Help me find a summer home on the cheap!
May 29, 2006 12:47 AM   Subscribe

Can you help us find a cool place to locate our summer home? (USA)

My wife and I love the mild winters here in Florida, but we can't take the sweltering, brutal summers. However, since we are both educators, we finish work the first week of May and don't need to return until mid-August. Hence, we are interested in buying a summer home in a place where the summers are very cool. We have a number of criteria (ranked in order of importance) for such a place, and we're wondering if you can give us some suggestions for locales that fit the bill:

(a) Very cool summers. As in AC not neccessary except on the hottest days. As in sweatshirts at night. As in sleeping under a comforter with the windows open. (I'm getting excited just thinking about it ...)

(b) We live in a big city, but we were both raised in small towns. We'd like to spend our summers in a small town setting so our son can ride his bike without the constant fear of getting hit. Easy access to outdoor fun and nature would be great as well.
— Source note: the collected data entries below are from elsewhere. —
import Summits.CriticalPhenomena.CardyFormulaZ2.Theorems.CardyIKTransportIKLinearTransportLine
import Summits.CriticalPhenomena.CardyFormulaZ2.Theorems.CardyIKTransportIKQuarterTurnBijection

/-!
# Stub `stub_PinnedExchange` (line `pinned-diagram-exchange`, crux stmt-CriticalPhenomena-5076)

Closed helpers toward the exchange maps `IsExchangeKernel` (Fact 5.15 of arXiv:2502.08394 for the
IK family), discharging the CONSISTENCY conditions its clauses impose on the gauge `μIK`/`obs`:
`measurable_obs`; `nuMix_map_vshift` — vertical stationarity of `νmix S` ((i) vs the sure
covariance (iv)), by a `μIK`-preserving re-anchoring; `nuMix_symmDiff_apply_eq` — for adjacent face
columns `i, i+1` of different type the laws of the observables OFF cell column `i+1` / face columns
`i, i+1` agree for `S` and `S ∆ {i,i+1}` ((i)+(ii)), by a `μIK`-preserving column swap.
-/

noncomputable section

namespace Summit.CriticalPhenomena.CardyFormulaZ2.Theorems.IKLinearTransport.PinnedDiagramExchange

open scoped BigOperators Topology Classical MeasureTheory ProbabilityTheory ENNReal symmDiff
open Filter Set Function MeasureTheory
open Literature.Probability.Percolation Literature.Probability.LatticeModels
open Summit.CriticalPhenomena.CardyFormulaZ2.Theorems.IKQuarterTurn (measurePreserving_relabel)

/-! ## §A Measurability and probability
(`measurable_obs`-type facts are also in the sibling file `…StubCouplingToLimitsEvents`, namespace
`CouplingToLimits`, landed during the same wave; kept here to stay import-independent.) -/

/-- The parity of the number of indices passing pointwise-measurable tests is measurable. [folklore] -/
theorem measurable_odd_card_filter {α ι : Type*} [MeasurableSpace α] {Q : ι → α → Prop}
    (hQ : ∀ i, Measurable (Q i)) (F : Finset ι) :
    Measurable fun a => Odd (F.filter fun i => Q i a).card := by
  classical
  induction F using Finset.induction_on with
  | empty => simp
  | insert i s hi ih =>
    have key : (fun a => Odd ((insert i s).filter fun j => Q j a).card) =
        fun a => Xor (Q i a) (Odd (s.filter fun j => Q j a).card) := by
      funext a
      by_cases h : Q i a
      · rw [Finset.filter_insert, if_pos h, Finset.card_insert_of_notMem (by simp [hi]),
          Nat.odd_add_one]; grind
      · rw [Finset.filter_insert, if_neg h]; grind
    rw [key]
    exact ((hQ i).and ih.not).or (ih.and (hQ i).not)

/-- MEASURABILITY of the gauge observables: membership in the plaquette-parity set, the colour
field `blackSet S`, and `obs S = (blackSet S, antiSet S)` are measurable in the bits. [folklore] -/
theorem measurable_obs' (S : Set ℤ) : (∀ f : Site 2, Measurable fun ω : Ω => f ∈ parSet S ω) ∧
    Measurable (blackSet S) ∧ Measurable (obs S) := by
  have hp : ∀ f : Site 2, Measurable fun ω : Ω => f ∈ parSet S ω := fun f =>
    (measurable_const.and ((measurable_set_mem f).comp
      (by fun_prop : Measurable fun ω : Ω => ω.2.2.1))).or
      (measurable_const.and ((measurable_set_mem f).comp
        (by fun_prop : Measurable fun ω : Ω => ω.2.2.2.1)))
  have hb : Measurable (blackSet S) := by
    refine measurable_set_iff.2 fun v => ?_
    have ha : Measurable fun ω : Ω => v 0 ∈ ω.1 := (measurable_set_mem (v 0)).comp measurable_fst
    have hb : Measurable fun ω : Ω => v 1 ∈ ω.2.1 :=
      (measurable_set_mem (v 1)).comp (measurable_fst.comp measurable_snd)
    have hc := measurable_odd_card_filter (fun (f : ℤ × ℤ) => hp ![f.1, f.2])
      (Finset.Ico (min 0 (v 0)) (max 0 (v 0)) ×ˢ Finset.Ico (min 0 (v 1)) (max 0 (v 1)))
    have hx : ∀ {p q : Ω → Prop}, Measurable p → Measurable q →
        Measurable fun a => Xor (p a) (q a) := fun hp hq => (hp.and hq.not).or (hq.and hp.not)
    exact hx ha (hx hb hc)
  exact ⟨hp, hb, hb.prodMk (measurable_set_iff.2 fun f => measurable_const.or
    ((measurable_set_mem f).comp (by fun_prop : Measurable fun ω : Ω => ω.2.2.2.2)))⟩

/-- The law of the observables is a probability measure. [folklore] -/
theorem isProbabilityMeasure_nuMix (S : Set ℤ) : IsProbabilityMeasure (νmix S) :=
  haveI : IsProbabilityMeasure μIK := by unfold μIK; infer_instance
  Measure.isProbabilityMeasure_map (measurable_obs' S).2.2.aemeasurable

/-- Vertical shifts of observables are measurable. [folklore] -/
theorem measurable_vshift (m : ℤ) : Measurable (vshift m) :=
  (measurable_set_iff.2 fun v => (measurable_set_mem (v - ![0, m])).comp measurable_fst).prodMk
    (measurable_set_iff.2 fun v => (measurable_set_mem (v - ![0, m])).comp measurable_snd)

/-- Vertical shifts of the fresh randomness are measurable. [folklore] -/
theorem measurable_ushift (m : ℤ) : Measurable (ushift m) :=
  measurable_set_iff.2 fun q => measurable_set_mem (q.1 - ![0, m], q.2)

/-! ## §B Generic measure lemmas: fair-coin flips and swapped skew products -/

/-- At density `1/2`, flipping the states of a fixed set of sites preserves `P_{1/2}`. [folklore] -/
theorem sitePercolation_half_map_symmDiff {V : Type*} (D : Set V) :
    (sitePercolation V half).map (fun ω => ω ∆ D) = sitePercolation V half := by
  have hmeas : Measurable fun ω : Set V => ω ∆ D := measurable_set_iff.2 fun v => by
    simp only [Set.mem_symmDiff]
    exact ((measurable_set_mem v).and measurable_const).or
      (measurable_const.and (measurable_set_mem v).not)
  have hX : Measurable fun χ : V → Prop => fun v => Xor (χ v) (v ∈ D) :=
    measurable_pi_lambda _ fun v => ((measurable_pi_apply v).and measurable_const.not).or
      (measurable_const.and (measurable_pi_apply v).not)
  rw [sitePercolation_eq_map, Measure.map_map hmeas measurable_setOf]
  have hcomp : (fun ω : Set V => ω ∆ D) ∘ (fun χ : V → Prop => {v | χ v}) =
      (fun χ : V → Prop => {v | χ v}) ∘ (fun χ : V → Prop => fun v => Xor (χ v) (v ∈ D)) := by
    funext χ; ext v; simp [Set.mem_symmDiff, Xor]
  have hpi := Measure.infinitePi_map_pi (μ := fun _ : V => bernoulliProp half)
    (f := fun (v : V) (P : Prop) => Xor P (v ∈ D)) (fun v => measurable_of_finite _)
  have hfun : (fun v : V => (bernoulliProp half).map (fun P : Prop => Xor P (v ∈ D))) =
      fun _ => bernoulliProp half := by
    funext v
    by_cases hv : v ∈ D
    · have h1 : (fun P : Prop => Xor P (v ∈ D)) = Not := by funext P; grind
      have hσ : unitInterval.symm half = half := Subtype.ext (by simp [half]; norm_num)
      rw [h1, bernoulliProp, ProbabilityTheory.map_bernoulliMeasure' _ _ (measurable_of_finite _),
        ProbabilityTheory.bernoulliMeasure_def, ProbabilityTheory.bernoulliMeasure_def, hσ,
        add_comm]
      simp
    · have h1 : (fun P : Prop => Xor P (v ∈ D)) = id := by funext P; grind
      rw [h1, Measure.map_id]
  rw [hcomp, ← Measure.map_map measurable_setOf hX, sitePi, hpi, hfun]

/-- A skew product acting on the FIRST factor fibrewise (driven by the second factor) and on the
second factor by a measure-preserving map preserves the product measure. [folklore] -/
theorem measurePreserving_swapSkew {α γ : Type*} [MeasurableSpace α] [MeasurableSpace γ]
    {μa : Measure α} {μc : Measure γ} [SFinite μa] [SFinite μc]
    {F : α → α} (hF : MeasurePreserving F μa μa) {g : α → γ → γ}
    (hgm : Measurable (uncurry g)) (hg : ∀ a, (μc).map (g a) = μc) :
    MeasurePreserving (fun p : γ × α => (g p.2 p.1, F p.2)) (μc.prod μa) (μc.prod μa) := by
  have h1 := hF.skew_product (μc := μc) (μd := μc) hgm (Eventually.of_forall hg)
  have h2 : MeasurePreserving Prod.swap (μc.prod μa) (μa.prod μc) := Measure.measurePreserving_swap
  have h3 : MeasurePreserving Prod.swap (μa.prod μc) (μc.prod μa) := Measure.measurePreserving_swap
  exact h3.comp (h1.comp h2)

/-! ## §C Parity bookkeeping for the anchored rectangles `Ico (min 0 z) (max 0 z)` -/

/-- Chasles relation modulo 2 for the unsigned interval sums `∑_{[min x y, max x y)}`. [folklore] -/
theorem sum_Ico_minmax_chasles (h : ℤ → ZMod 2) (x y z : ℤ) :
    ∑ b ∈ Finset.Ico (min x z) (max x z), h b =
      ∑ b ∈ Finset.Ico (min x y) (max x y), h b + ∑ b ∈ Finset.Ico (min y z) (max y z), h b := by
  have hc : ∀ a b c : ℤ, a ≤ b → b ≤ c → ∑ t ∈ Finset.Ico a c, h t =
      ∑ t ∈ Finset.Ico a b, h t + ∑ t ∈ Finset.Ico b c, h t := fun a b c hab hbc => by
    rw [← Finset.Ico_union_Ico_eq_Ico hab hbc,
      Finset.sum_union (Finset.Ico_disjoint_Ico_consecutive a b c)]
  have fin : ∀ (u w : ZMod 2), (u = u + w + w) ∧ (u = w + u + w) ∧ (u = w + (w + u)) ∧
      (u = w + (u + w)) := by decide
  rcases le_total x y with hxy | hyx <;> rcases le_total y z with hyz | hzy
  · rw [min_eq_left hxy, max_eq_right hxy, min_eq_left hyz, max_eq_right hyz,
      min_eq_left (hxy.trans hyz), max_eq_right (hxy.trans hyz)]
    exact hc x y z hxy hyz
  · rw [min_eq_left hxy, max_eq_right hxy, min_eq_right hzy, max_eq_left hzy]
    rcases le_total x z with hxz | hzx
    · rw [min_eq_left hxz, max_eq_right hxz, hc x z y hxz hzy]; exact (fin _ _).1
    · rw [min_eq_right hzx, max_eq_left hzx, hc z x y hzx hxy]; exact (fin _ _).2.2.2
  · rw [min_eq_right hyx, max_eq_left hyx, min_eq_left hyz, max_eq_right hyz]
    rcases le_total x z with hxz | hzx
    · rw [min_eq_left hxz, max_eq_right hxz, hc y x z hyx hxz]; exact (fin _ _).2.2.1
    · rw [min_eq_right hzx, max_eq_left hzx, hc y z x hyz hzx]; exact (fin _ _).2.1
  · rw [min_eq_right hyx, max_eq_left hyx, min_eq_right hzy, max_eq_left hzy,
      min_eq_right (hzy.trans hyx), max_eq_left (hzy.trans hyx), add_comm]
    exact hc z y x hzy hyx

/-- Shifting the anchored rectangle `A × [min 0 y, max 0 y)` vertically by `m` changes the parity
of its marked points by that of the marked points of `A × [min 0 (-m), max 0 (-m))`. [folklore] -/
theorem odd_card_filter_shift (P : ℤ × ℤ → Prop) (A : Finset ℤ) (m y : ℤ) :
    Odd ((A ×ˢ Finset.Ico (min 0 y) (max 0 y)).filter (fun f => P (f.1, f.2 - m))).card ↔
      Xor (Odd ((A ×ˢ Finset.Ico (min 0 (y - m)) (max 0 (y - m))).filter P).card)
        (Odd ((A ×ˢ Finset.Ico (min 0 (-m)) (max 0 (-m))).filter P).card) := by
  have cast : ∀ (s : Finset (ℤ × ℤ)) (Q : ℤ × ℤ → Prop), Odd (s.filter Q).card ↔
      (∑ f ∈ s, if Q f then (1 : ZMod 2) else 0) = 1 := fun s Q => by
    rw [← ZMod.natCast_eq_one_iff_odd, Finset.natCast_card_filter]
  have hx : ∀ a b : ZMod 2, Xor (a = 1) (b = 1) ↔ a + b = 1 := by decide
  rw [cast, cast, cast, hx]
  refine Eq.congr_left ?_
  rw [Finset.sum_product, Finset.sum_product, Finset.sum_product, ← Finset.sum_add_distrib]
  refine Finset.sum_congr rfl fun a _ => ?_
  set h : ℤ → ZMod 2 := fun b => if P (a, b) then 1 else 0 with hh
  have hre : (∑ b ∈ Finset.Ico (min 0 y) (max 0 y),
      if P ((a, b).1, (a, b).2 - m) then (1 : ZMod 2) else 0) =
        ∑ b ∈ Finset.Ico (min (-m) (y - m)) (max (-m) (y - m)), h b := by
    have : Finset.Ico (min (-m) (y - m)) (max (-m) (y - m)) =
        (Finset.Ico (min 0 y) (max 0 y)).map (addRightEmbedding (-m)) := by
      rw [Finset.map_add_right_Ico, ← min_add_add_right, ← max_add_add_right, zero_add,
        ← sub_eq_add_neg]
    rw [this, Finset.sum_map]
    simp [hh, sub_eq_add_neg]
  rw [hre, sum_Ico_minmax_chasles h (-m) 0 (y - m), min_comm (-m) 0, max_comm (-m) 0, add_comm]

/-! ## §D Vertical stationarity of `νmix S` (consistency of (i) with the sure covariance (iv)) -/

/-- RE-ANCHORING: a `μIK`-preserving map of the bit space lifting the vertical shift of the
observables (shift the row bits, plaquettes and coins; correct the column bits by the parity of
the plaquettes in the rectangles `[min 0 x, max 0 x) × [min 0 (-m), max 0 (-m))`). [folklore] -/
theorem exists_lift_vshift (S : Set ℤ) (m : ℤ) :
    ∃ Φ : Ω → Ω, MeasurePreserving Φ μIK μIK ∧ ∀ ω, obs S (Φ ω) = vshift m (obs S ω) := by
  let τ : Set ℤ → Set ℤ := SiteConfig.relabel (Equiv.addRight m)
  let τ₂ : Set (Site 2) → Set (Site 2) := SiteConfig.relabel (Equiv.addRight ![0, m])
  let R : Type := Set ℤ × (Set (Site 2) × (Set (Site 2) × Set (Site 2)))
  let D : R → Set ℤ := fun br => {x | Odd ((Finset.Ico (min 0 x) (max 0 x) ×ˢ
      Finset.Ico (min 0 (-m)) (max 0 (-m))).filter
        (fun f : ℤ × ℤ => (![f.1, f.2] : Site 2) ∈ parSet S (((∅ : Set ℤ), br) : Ω))).card}
  let F : R → R := fun br => (τ br.1, (τ₂ br.2.1, (τ₂ br.2.2.1, τ₂ br.2.2.2)))
  have hDm : ∀ x : ℤ, Measurable fun br : R => x ∈ D br := fun x =>
    measurable_odd_card_filter (fun (f : ℤ × ℤ) =>
      ((measurable_obs' S).1 ![f.1, f.2]).comp (measurable_const.prodMk measurable_id)) _
  have hgm : Measurable (uncurry fun (br : R) (a : Set ℤ) => a ∆ D br) := by
    refine measurable_set_iff.2 fun x => ?_
    simp only [uncurry, Set.mem_symmDiff]
    have ha : Measurable fun p : R × Set ℤ => x ∈ p.2 := (measurable_set_mem x).comp measurable_snd
    have hd : Measurable fun p : R × Set ℤ => x ∈ D p.1 := (hDm x).comp measurable_fst
    exact (ha.and hd.not).or (hd.and ha.not)
  refine ⟨fun ω => (ω.1 ∆ D ω.2, F ω.2), ?_, fun ω => ?_⟩
  · unfold μIK
    exact measurePreserving_swapSkew ((measurePreserving_relabel _ _).prod
      ((measurePreserving_relabel _ _).prod ((measurePreserving_relabel _ _).prod
        (measurePreserving_relabel _ _)))) hgm fun br => sitePercolation_half_map_symmDiff (D br)
  · -- the intertwining identity
    have hrel : ∀ (P : Set (Site 2)) (f : Site 2), f ∈ τ₂ P ↔ f - ![0, m] ∈ P := fun P f => by
      simp only [τ₂, SiteConfig.mem_relabel_iff, Equiv.addRight_symm, Equiv.coe_addRight,
        sub_eq_add_neg]
    have hrel1 : ∀ (b : Set ℤ) (y : ℤ), y ∈ τ b ↔ y - m ∈ b := fun b y => by
      simp only [τ, SiteConfig.mem_relabel_iff, Equiv.addRight_symm, Equiv.coe_addRight,
        sub_eq_add_neg]
    have hsub0 : ∀ f : Site 2, (f - ![0, m]) 0 = f 0 := fun f => by
      simp only [Pi.sub_apply, Matrix.cons_val_zero, sub_zero]
    have hsub1 : ∀ f : Site 2, (f - ![0, m]) 1 = f 1 - m := fun f => by
      simp only [Pi.sub_apply, Matrix.cons_val_one, Matrix.cons_val_zero]
    have hvec : ∀ a b : ℤ, (![a, b] : Site 2) - ![0, m] = ![a, b - m] := fun a b => by
      simp only [Matrix.cons_sub_cons, Matrix.empty_sub_empty, sub_zero]
    have hpar : ∀ a b : ℤ, (![a, b] : Site 2) ∈ parSet S ((ω.1 ∆ D ω.2, F ω.2) : Ω) ↔
        (![a, b - m] : Site 2) ∈ parSet S ω := fun a b => by
      simp only [parSet, Set.mem_setOf_eq, F, hrel, hvec, Matrix.cons_val_zero]
    have hD : parSet S (((∅ : Set ℤ), ω.2) : Ω) = parSet S ω := rfl
    refine Prod.ext ?_ ?_
    · ext v
      have key := odd_card_filter_shift (fun g : ℤ × ℤ => (![g.1, g.2] : Site 2) ∈ parSet S ω)
        (Finset.Ico (min 0 (v 0)) (max 0 (v 0))) m (v 1)
      dsimp only at key
      simp only [obs, vshift, Set.mem_preimage, blackSet, Set.mem_setOf_eq, hpar, hsub0, hsub1]
      simp only [F, hrel1, Set.mem_symmDiff, D, Set.mem_setOf_eq, hD]
      grind
    · ext f
      simp only [obs, vshift, Set.mem_preimage, antiSet, Set.mem_setOf_eq, F, hrel, hsub0]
(c) It has to be in a place with very low housing costs. (Did I mention we are both educators?) Ideally, I'd like to find a two bedroom cottage (say, 900 sf) in the 75 to 90K range.

(d) A college or university where I might be able to teach a class or two as an adjunct for an extra buck would be a nice plus. My school is always dying to find people to teach in the summer session. Even a community college would do.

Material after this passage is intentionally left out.